Aug 24, 2004 08:06
So starting school yesterday was cool. But I was in a good mood until I stopped to chat with my friend Noelia after my first class & we both had a break before our next one. We sat at a table & she started talking about Chad yet again... Grrrr she never shuts up about him & it bugs me sooooo much. She started telling me that she wishes she didn't like him so much, and that she wishes she didn't mess around with him, etc. She told me they would of had sex if he would of had a condom & all those details I just didn't at all need to hear. It made me sooooo upset... I just wanted to scream!!!! Everytime we hangout now, all she wants to do is talk about him. I just feel like she is somehow trying to run in the fact that she got him first. I thought I was doing something right by getting to know him first as friends & she totally goes & takes him & seduces him & shit. Grrrrr what a hoe! I love her to death, we grew up together, but she has done this to me twice & it's fucked up! I can't believe it... It makes me feel soooo uncomfortable around her & him. He is like my best guy friend & I don't want to loose his friendship at all over this. But I feel soooo outta place & all. I really thought he was different then every other guy I have liked. But then out of all people he fools around with her & she likes to rub it in. I know he feels bad becuz he knows he lost everything he could of had with me beyond friendship. It just makes me sad that yet another guy fucks things up bewteen us. He said h was cool with being friends & I didn't care he was seeing other people. But then he kept telling me I was the only one he cared about & then goes off & almost had sex with her & calls me the next morning becuz he felt guilty. He really fucked this one up. God!!! Im never going to have a boyfriend again at this rate. Again every time I think Im doing something right, it's never good enough for someone else. Grrrrr whatever! I just wanna try to advoid her at school & work if I can help it. I need to not hear about all her issues they need to work out themselves. I talked to Jesskya about it & she's soooo understanding. She is the sweetest ever! She made me a little cute pillow thats pink & it has a little pocket! hehehe I never knew she liked to sew.

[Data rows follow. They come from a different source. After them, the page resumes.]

/-- **Regularisation of the C3 floor node.** Let `FloorNode t t' U a b n β W0` hold with `0 < n < 2` (any real `β`), and
let `P` satisfy `S(σ') − β·E_box(σ', W) ≤ P·(ab)` for every POSITIVE-DEFINITE box state `σ'` (`tr σ' = 1`,
`[σ', N] = 0`, `Re tr(σ'N) = n·ab`) dressed by the node's gate data (`G g ⊆ gateRange a b`, separated modulo the box
lattice, `u g` unitary and particle-number conserving). Then `W0 ≤ P`. (Proof: regularise the node's witness `σ ⪰ 0`
by the Bernoulli product density `τ ≻ 0` of the same density, `σ_δ = (1−δ)σ + δτ`; concavity of `S`, continuity of
`E_box` in `δ`, and `δ → 0⁺`.) With `P = pressureTT' β t t' U n` (sequel) this turns every landed C3 node into the
pressure floor `W0 ≤ pressureTT' β t t' U n`. [cite: Israel1979, Lemma II.3.1]
[cite: NielsenChuang2010, Theorem 11.10 eq. (11.87) p.517] -/
theorem FloorNode.le_of_posDef_bound {t t' U : ℝ} {a b : ℕ} [NeZero a] [NeZero b] {n β W0 P : ℝ}
    (h : FloorNode t t' U a b n β W0) (hn0 : 0 < n) (hn2 : n < 2)
    (hP : ∀ (m : ℕ) (G : Fin m → Finset (Site 2))
      (hsep : ∀ g g', ∀ x ∈ G g, ∀ x' ∈ G g', ((a : ℤ) ∣ x' 0 - x 0) → ((b : ℤ) ∣ x' 1 - x 1) → g = g' ∧ x = x')
      (u : ∀ g, FermionOp (G g)) (huN : ∀ g, Commute (totalNumber : FermionOp (G g)) (u g))
      (σ : FermionOp (rectWindow a b)) (hσN : Commute (totalNumber : FermionOp (rectWindow a b)) σ),
      (∀ g, G g ⊆ gateRange a b) → (∀ g, (u g)ᴴ * u g = 1) → σ.PosDef → σ.trace = 1 →
      (σ * (totalNumber : FermionOp (rectWindow a b))).trace.re = n * (a * b) →
      vonNeumannEntropy σ -
          β * boxEnergy a b G hsep u (fun g => parityAut_eq_self_of_commute_totalNumber (huN g)) σ
            (parityAut_eq_self_of_commute_totalNumber hσN) t t' U ≤ P * (a * b)) :
    W0 ≤ P := by
  obtain ⟨m, G, hsep, u, huN, σ, hσN, hG, huU, hσ, hσtr, hσn, hW⟩ := h
  -- the regulariser: a positive-definite number-commuting density of the same density
  obtain ⟨τ, hτpd, hτtr, hτN, hτn⟩ :=
    exists_posDef_commute_totalNumber_density (PolySite (rectWindow a b)) hn0 hn2
  have hcard : (Fintype.card (PolySite (rectWindow a b)) : ℝ) = a * b := by
    rw [card_polySite', card_rectWindow]
    push_cast
    rfl
  rw [hcard] at hτn
  -- the segment `σ_δ = (1 − δ) σ + δ τ`
  obtain ⟨seg, hseg⟩ : ∃ seg : ℝ → FermionOp (rectWindow a b),
      seg = fun δ => ((1 - δ : ℝ) : ℂ) • σ + ((δ : ℝ) : ℂ) • τ := ⟨_, rfl⟩
  have hsegN : ∀ δ, Commute (totalNumber : FermionOp (rectWindow a b)) (seg δ) := fun δ => by
    rw [hseg]
    exact (hσN.smul_right _).add_right (hτN.smul_right _)
  have hsegc : Continuous seg := by
    rw [hseg]
    exact ((Complex.continuous_ofReal.comp (continuous_const.sub continuous_id)).smul continuous_const).add
      ((Complex.continuous_ofReal.comp continuous_id).smul continuous_const)
  have hseg0 : seg 0 = σ := by
    rw [hseg]
    simp
  -- the energy along the segment
  obtain ⟨E, hE⟩ : ∃ E : ℝ → ℝ, E = fun δ => boxEnergy a b G hsep u
      (fun g => parityAut_eq_self_of_commute_totalNumber (huN g)) (seg δ)
      (parityAut_eq_self_of_commute_totalNumber (hsegN δ)) t t' U := ⟨_, rfl⟩
  have hEc : Continuous E := by
    rw [hE]
    exact continuous_boxEnergy a b G hsep u (fun g => parityAut_eq_self_of_commute_totalNumber (huN g))
      (fun δ => parityAut_eq_self_of_commute_totalNumber (hsegN δ)) hsegc t t' U
  have hE0 : E 0 = boxEnergy a b G hsep u (fun g => parityAut_eq_self_of_commute_totalNumber (huN g)) σ
      (parityAut_eq_self_of_commute_totalNumber hσN) t t' U := by
    rw [hE]
    exact boxEnergy_congr a b G hsep u _ hseg0 _ _ t t' U
  -- the bound along the segment, `δ ∈ (0, 1]`
  have hPδ : ∀ δ, 0 < δ → δ ≤ 1 → (1 - δ) * vonNeumannEntropy σ - β * E δ ≤ P * (a * b) := by
    intro δ hδ0 hδ1
    have hpd : (seg δ).PosDef := by
      rw [hseg]
      exact Matrix.PosDef.posSemidef_add (hσ.smul (Complex.zero_le_real.2 (by linarith)))
        (hτpd.smul (Complex.zero_lt_real.2 hδ0))
    have htr : (seg δ).trace = 1 := by
      rw [hseg]
      simp only [trace_add, trace_smul, smul_eq_mul, hσtr, hτtr, mul_one]
      push_cast
      ring
    have hn' : (seg δ * (totalNumber : FermionOp (rectWindow a b))).trace.re = n * (a * b) := by
      rw [hseg]
      simp only [add_mul, smul_mul_assoc, trace_add, trace_smul, smul_eq_mul, Complex.add_re,
        Complex.re_ofReal_mul]
      rw [hσn, hτn]
      ring
    have hS : (1 - δ) * vonNeumannEntropy σ ≤ vonNeumannEntropy (seg δ) := by
      have hc := vonNeumannEntropy_convexComb_two_ge hδ0.le hδ1 (ρ := σ) (τ := τ) ⟨hσ, hσtr⟩
        ⟨hτpd.posSemidef, hτtr⟩
      have hτS : 0 ≤ δ * vonNeumannEntropy τ :=
        mul_nonneg hδ0.le (vonNeumannEntropy_nonneg hτpd.posSemidef hτtr)
      rw [hseg]
      linarith
    have key : vonNeumannEntropy (seg δ) - β * E δ ≤ P * (a * b) := by
      rw [hE]
      exact hP m G hsep u huN (seg δ) (hsegN δ) hG huU hpd htr hn'
    linarith
  -- `δ → 0⁺`
  have hlim : Tendsto (fun δ => (1 - δ) * vonNeumannEntropy σ - β * E δ) (𝓝[>] (0 : ℝ))
      (𝓝 ((1 - 0) * vonNeumannEntropy σ - β * E 0)) := by
    have hc : Continuous fun δ : ℝ => (1 - δ) * vonNeumannEntropy σ - β * E δ :=
      ((continuous_const.sub continuous_id).mul continuous_const).sub (continuous_const.mul hEc)
    exact (hc.tendsto 0).mono_left nhdsWithin_le_nhds
  have hle : (1 - 0) * vonNeumannEntropy σ - β * E 0 ≤ P * (a * b) :=
    le_of_tendsto hlim (by
      filter_upwards [Ioc_mem_nhdsGT (zero_lt_one' ℝ)] with δ hδ using hPδ δ hδ.1 hδ.2)
  rw [sub_zero, one_mul, hE0] at hle
  have hab : (0 : ℝ) < a * b := by
    have ha : (0 : ℝ) < a := by exact_mod_cast Nat.pos_of_ne_zero (NeZero.ne a)
    have hb : (0 : ℝ) < b := by exact_mod_cast Nat.pos_of_ne_zero (NeZero.ne b)
    exact mul_pos ha hb
  exact le_of_mul_le_mul_right (hW.trans hle) hab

Well today school was much better then yesterday. I only had one class & my lab was canceled, so I ran into my old friend Daisy & talked to her for a bit in the computer lab until Courtney called me to meet me at her car. I also didn't see Noelia or Val. Val is this HOTT soccer chick I met & hungout with for a while, but she was a total closet case. Like worse then me on not being out to everyone. I think she stopped hanging out with me becuz she thought I was "too out". Blah! I saw her yesterday while talking to Noelia & I totally put my head the other way. I think she saw me anyways, but didn't say hi, so whatever. I used to like her soooooo much & it will be better if I just don't talk to her & avoid her at any cost. I mean what do you say to the person you really liked & then all of the sudden ditched you??? I dunno.. Any advice??

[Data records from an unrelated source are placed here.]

import Summits.BirchSwinnertonDyer.Rank1Residual.X1.AnomalousStrictAtP
import Summits.BirchSwinnertonDyer.Rank1Residual.Additive.GoodModelKummerOfCoatesGreenberg
import HarnessLib

/-!
# The socket at `p` for the local term at layer `n`: a class over `ℚ_∞` whose cocycle reduces to
# zero on the inertia group in `Gal(ℚ̄/ℚ_∞)` satisfies the Kummer condition at `p`
# (cell `b2b-bsdres`, unit `b2b-bsdres-eisenstein-p1`, gen 18; X1R0-GAPMAP §27.3, memo §4.5/§4.8 (R1′))

HONEST FRAMING (run/shared/lean/b2b/bsd-rank1-residual/, verbatim in every file): the goal of the
cell is to DELETE the COMBINATION-SHAPED residual classes of the Birch–Swinnerton-Dyer formula for
ALL analytic-rank `≤ 1` elliptic curves over `ℚ` — "full BSD formula for every rank `≤ 1` curve in
class `C`" assembled STRICTLY from published theorems — so that the rank-`≤ 1` remainder becomes
exactly the CONSTRUCTION-SHAPED classes, which are TYPED (missing-input `Prop`s), NOT attempted.
This is not "finishing BSD". Sub-cell `b2b-bsdres-eisenstein-p1`: research route; NO CLAIM BEYOND
STATED CLASSES; nothing here changes a label; nothing is booked. THEOREMS ONLY; the named fact is
PUBLISHED (Greenberg 1999 Prop. 2.4 `imKummer_ge_strictCondition_goodOrdinary`, resp. the
Coates–Greenberg record `CoatesGreenberg1996.H1_goodModelKernel_trivial` from which the tree derives it),
carried as a hypothesis.

What. V79 (`X1/AnomalousStrictAtP`, gen 15) proved the layer-`0` local hypothesis `hloc`: for a class
of `H¹(ℚ, E[p])` at an anomalous good ordinary odd `p`, the reduction of its cocycle vanishes on
`I_v ∩ Gal(ℚ̄/ℚ_∞)` (local Kronecker–Weber over `ℚ_p`), hence the class is STRICT over `ℚ_∞`,
hence (Prop. 2.4) Kummer over `ℚ_∞`. At layer `n ≥ 1` the classes live over `ℚ_n` and NOT all of
them reduce to zero on inertia (X1R0-GAPMAP §27.3: only a subgroup of index `p^a` over the Kummer
classes does), so the vanishing must be a HYPOTHESIS — the defining property of the intermediate
local condition `𝓛_𝔭` of the layer-`n` count (`X1/GeneratorCountLayerAtP`). This file is that
socket, for ANY class of `H¹(Gal(ℚ̄/ℚ_∞), E[p^∞])` given by a cocycle `f` on `ker κ`:

* `mem_strictKer_of_forall_inertiaIn`: if `red_v(f(x)) = Õ` for every `x` in the inertia group
  `I_v ∩ ker κ` (X2's `inertiaIn`), the class of `f` is STRICT at `v ∋ p` for Greenberg's datum
  `C_v = ker red_v` (X2 `oneCocycleClass_mem_greenbergKer_of_forall_mem` + `greenbergKer_eq_strictKer`;
  `p` good ordinary, `κ` cyclotomic);
* `mem_localKerOver_of_forall_inertiaIn`: hence it satisfies the Kummer condition over `ℚ_∞` at
  `v` (Prop. 2.4 BY NAME, `hGrK`; or `hCG`, `…_of_coatesGreenberg`).

Layer-independent: the transported class `kerH1Iso (layerToInfty y)` of a class `y` over `ℚ_n`
(n1011's `Additive/ZpTowerKernelH1`) is such a class; what the successor must supply is the
vanishing hypothesis from the local condition at the prime of `ℚ_n` over `p` (memo §4.8).

References: [GreenbergLNM1716] §2 Props. 2.2, 2.4 (pp. 73–75), §3 Lemma 3.4 (p. 89);
[Greenberg1989] §1 p. 98; X1R0-GAPMAP §24.5, §27.3.
-/

set_option autoImplicit false

noncomputable section

open scoped Classical

universe u

open Function Field NumberField IsDedekindDomain WeierstrassCurve
  Literature.NumberTheory.EllipticCurves Literature.NumberTheory.GaloisRepresentations
  Literature.NumberTheory.EllipticCurves.Greenberg1999 Literature.NumberTheory.EllipticCurves.GreenbergSelmer
  Summit.BirchSwinnertonDyer.Rank1Residual.X2.GreenbergVatsalReductionDatum

namespace Summit.BirchSwinnertonDyer.Rank1Residual.X1.StrictAtPOfInertia

variable (W : WeierstrassCurve ℚ) [W.IsElliptic] [W.IsGloballyMinimal] (p : ℕ) [hp : Fact p.Prime]

/-- **Strictness from vanishing on inertia.** `p` good ordinary (`hΔ`, `hord`), `κ` cyclotomic,
`v ∋ p`; `f` a continuous cocycle of `Gal(ℚ̄/ℚ_∞) = ker κ` with values in `E[p^∞]`. If
`red_v(f(x)) = Õ` for every `x ∈ I_v ∩ ker κ`, then the class of `f` is STRICT at `v` for Greenberg's
reduction datum (`C_v = ker red_v`): strict = inertia form over `ℚ_∞^{cyc}` (X2
`greenbergKer_eq_strictKer`) and the inertia form is the cocycle criterion (X2
`oneCocycleClass_mem_greenbergKer_of_forall_mem`). [cite: GreenbergLNM1716, §2 pp. 73–75]
[cite: Greenberg1989, §1 p. 98] -/
theorem mem_strictKer_of_forall_inertiaIn (hΔ : ¬ (p : ℤ) ∣ minimalDiscriminantInt W)
    (hord : ¬ (p : ℤ) ∣ W.frobeniusTrace p) (κ : ZpExtension ℚ p) (hκ : κ.IsCyclotomic)
    (v : HeightOneSpectrum (𝓞 ℚ)) (hpv : ((p : ℕ) : 𝓞 ℚ) ∈ v.asIdeal)
    (f : contOneCocycles (discreteTopRep κ.kerSubgroup (W.geomPrimaryTorsion p)))
    (hf : ∀ x : inertiaIn κ.kerSubgroup v,
      localRed W p hpv hΔ (pointsMap W (v.adicCompletion ℚ)
        ((f.1 (inertiaInToH κ.kerSubgroup v x) : W.geomPrimaryTorsion p) : W.geomPoints)) = 0) :
    oneCocycleClass (discreteTopRep κ.kerSubgroup (W.geomPrimaryTorsion p)) f ∈
      (reductionDatum W p hpv hΔ).strictKer κ.kerSubgroup := by
  rw [← X2.GreenbergVatsalStrictAtP.greenbergKer_eq_strictKer W p κ hκ hpv hΔ hord]
  exact X2.GreenbergVatsalSelmerLink.oneCocycleClass_mem_greenbergKer_of_forall_mem κ.kerSubgroup
    _ (reductionDatum W p hpv hΔ) f fun x ↦ (mem_reductionDatum_plus_iff W p hpv hΔ _).2 (hf x)

/-- **The socket at `p`: vanishing on inertia ⇒ the Kummer condition over `ℚ_∞`**, Greenberg's
Prop. 2.4 BY NAME (`hGrK`). For a class over `ℚ_∞` given by a cocycle `f` on `ker κ` whose
reduction vanishes on `I_v ∩ ker κ`: `[f] ∈ localKerOver` at `v ∋ p`.
[cite: GreenbergLNM1716, §2 Prop. 2.4 (pp. 74–75)] -/
theorem mem_localKerOver_of_forall_inertiaIn (hGrK : imKummer_ge_strictCondition_goodOrdinary)
    (hΔ : ¬ (p : ℤ) ∣ minimalDiscriminantInt W) (hord : ¬ (p : ℤ) ∣ W.frobeniusTrace p)
    (κ : ZpExtension ℚ p) (hκ : κ.IsCyclotomic) (v : HeightOneSpectrum (𝓞 ℚ))
    (hpv : ((p : ℕ) : 𝓞 ℚ) ∈ v.asIdeal)
    (f : contOneCocycles (discreteTopRep κ.kerSubgroup (W.geomPrimaryTorsion p)))
    (hf : ∀ x : inertiaIn κ.kerSubgroup v,
      localRed W p hpv hΔ (pointsMap W (v.adicCompletion ℚ)
        ((f.1 (inertiaInToH κ.kerSubgroup v x) : W.geomPrimaryTorsion p) : W.geomPoints)) = 0) :
    oneCocycleClass (discreteTopRep κ.kerSubgroup (W.geomPrimaryTorsion p)) f ∈
      W.localKerOver p κ.kerSubgroup (v.adicCompletion ℚ) :=
  AnomalousTowerLocalCondition.mem_localKerOver_of_mem_strictKer W p hGrK hΔ hord κ hκ v hpv _
    (mem_strictKer_of_forall_inertiaIn W p hΔ hord κ hκ v hpv f hf)

/-- The same with the Coates–Greenberg record `hCG` as the named fact (Prop. 2.4 DERIVED from it in
the tree, `Additive.GoodModelLine.imKummer_ge_strictCondition_goodOrdinary_of_coatesGreenberg`).
[cite: CoatesGreenberg1996, Cor. 3.2 (through GreenbergLNM1716, Coates p. 37 (74))]
[cite: GreenbergLNM1716, §2 Prop. 2.4 (pp. 74–75)] -/
theorem mem_localKerOver_of_forall_inertiaIn_of_coatesGreenberg
    (hCG : CoatesGreenberg1996.H1_goodModelKernel_trivial.{0})
    (hΔ : ¬ (p : ℤ) ∣ minimalDiscriminantInt W) (hord : ¬ (p : ℤ) ∣ W.frobeniusTrace p)
    (κ : ZpExtension ℚ p) (hκ : κ.IsCyclotomic) (v : HeightOneSpectrum (𝓞 ℚ))
    (hpv : ((p : ℕ) : 𝓞 ℚ) ∈ v.asIdeal)
    (f : contOneCocycles (discreteTopRep κ.kerSubgroup (W.geomPrimaryTorsion p)))
    (hf : ∀ x : inertiaIn κ.kerSubgroup v,
      localRed W p hpv hΔ (pointsMap W (v.adicCompletion ℚ)
        ((f.1 (inertiaInToH κ.kerSubgroup v x) : W.geomPrimaryTorsion p) : W.geomPoints)) = 0) :
    oneCocycleClass (discreteTopRep κ.kerSubgroup (W.geomPrimaryTorsion p)) f ∈
      W.localKerOver p κ.kerSubgroup (v.adicCompletion ℚ) :=
  mem_localKerOver_of_forall_inertiaIn W p
    (Additive.GoodModelLine.imKummer_ge_strictCondition_goodOrdinary_of_coatesGreenberg hCG)
    hΔ hord κ hκ v hpv f hf

/-- **Every class is the class of a cocycle** (for the statement shape of the count files): a class
`c ∈ H¹(ker κ, E[p^∞])` all of whose cocycle representatives… — it suffices to check ONE: if some
cocycle `f` of `c` reduces to zero on `I_v ∩ ker κ`, then `c` satisfies the Kummer condition at `v`.
[cite: GreenbergLNM1716, §2 Prop. 2.4 (pp. 74–75)] -/
theorem mem_localKerOver_of_exists_cocycle (hGrK : imKummer_ge_strictCondition_goodOrdinary)
    (hΔ : ¬ (p : ℤ) ∣ minimalDiscriminantInt W) (hord : ¬ (p : ℤ) ∣ W.frobeniusTrace p)
    (κ : ZpExtension ℚ p) (hκ : κ.IsCyclotomic) (v : HeightOneSpectrum (𝓞 ℚ))
    (hpv : ((p : ℕ) : 𝓞 ℚ) ∈ v.asIdeal) (c : W.subgroupH1 p κ.kerSubgroup)
    (hc : ∃ f : contOneCocycles (discreteTopRep κ.kerSubgroup (W.geomPrimaryTorsion p)),
      oneCocycleClass _ f = c ∧ ∀ x : inertiaIn κ.kerSubgroup v,
        localRed W p hpv hΔ (pointsMap W (v.adicCompletion ℚ)
          ((f.1 (inertiaInToH κ.kerSubgroup v x) : W.geomPrimaryTorsion p) : W.geomPoints)) = 0) :
    c ∈ W.localKerOver p κ.kerSubgroup (v.adicCompletion ℚ) := by
  obtain ⟨f, rfl, hf⟩ := hc
  exact mem_localKerOver_of_forall_inertiaIn W p hGrK hΔ hord κ hκ v hpv f hf

end Summit.BirchSwinnertonDyer.Rank1Residual.X1.StrictAtPOfInertia

end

I hungout with Chad, Cory & his g/f Tabby yesterday night & got dinner at stake & shake. I ran into Ryan as well. Man was that werid!! he kept holding my hand & flirting. Cory said that Chad should of said something about it.. Which makes me think that Cory has no idea what is going on with Chad & Noelia right now. Blah! I told Chad how I felt & it made me feel really werid, but he just said h was sorry he ever did it & he was sorry he was "just another one of my disapointments".. I dunno.. Blah! It's werid how when you start dating someone that everyone in the past that never gave you a chance or whatever seems to pop up & like you again or whatever.. lol
Oh yeah & if you ever ride in Courtneys car, be careful & don't drop anything becuz you will never fnd it again in her dirty car..lol. I dropped my glasses & almost couldn't find them.. lol. I told her we are gonna clean out her car soon!!!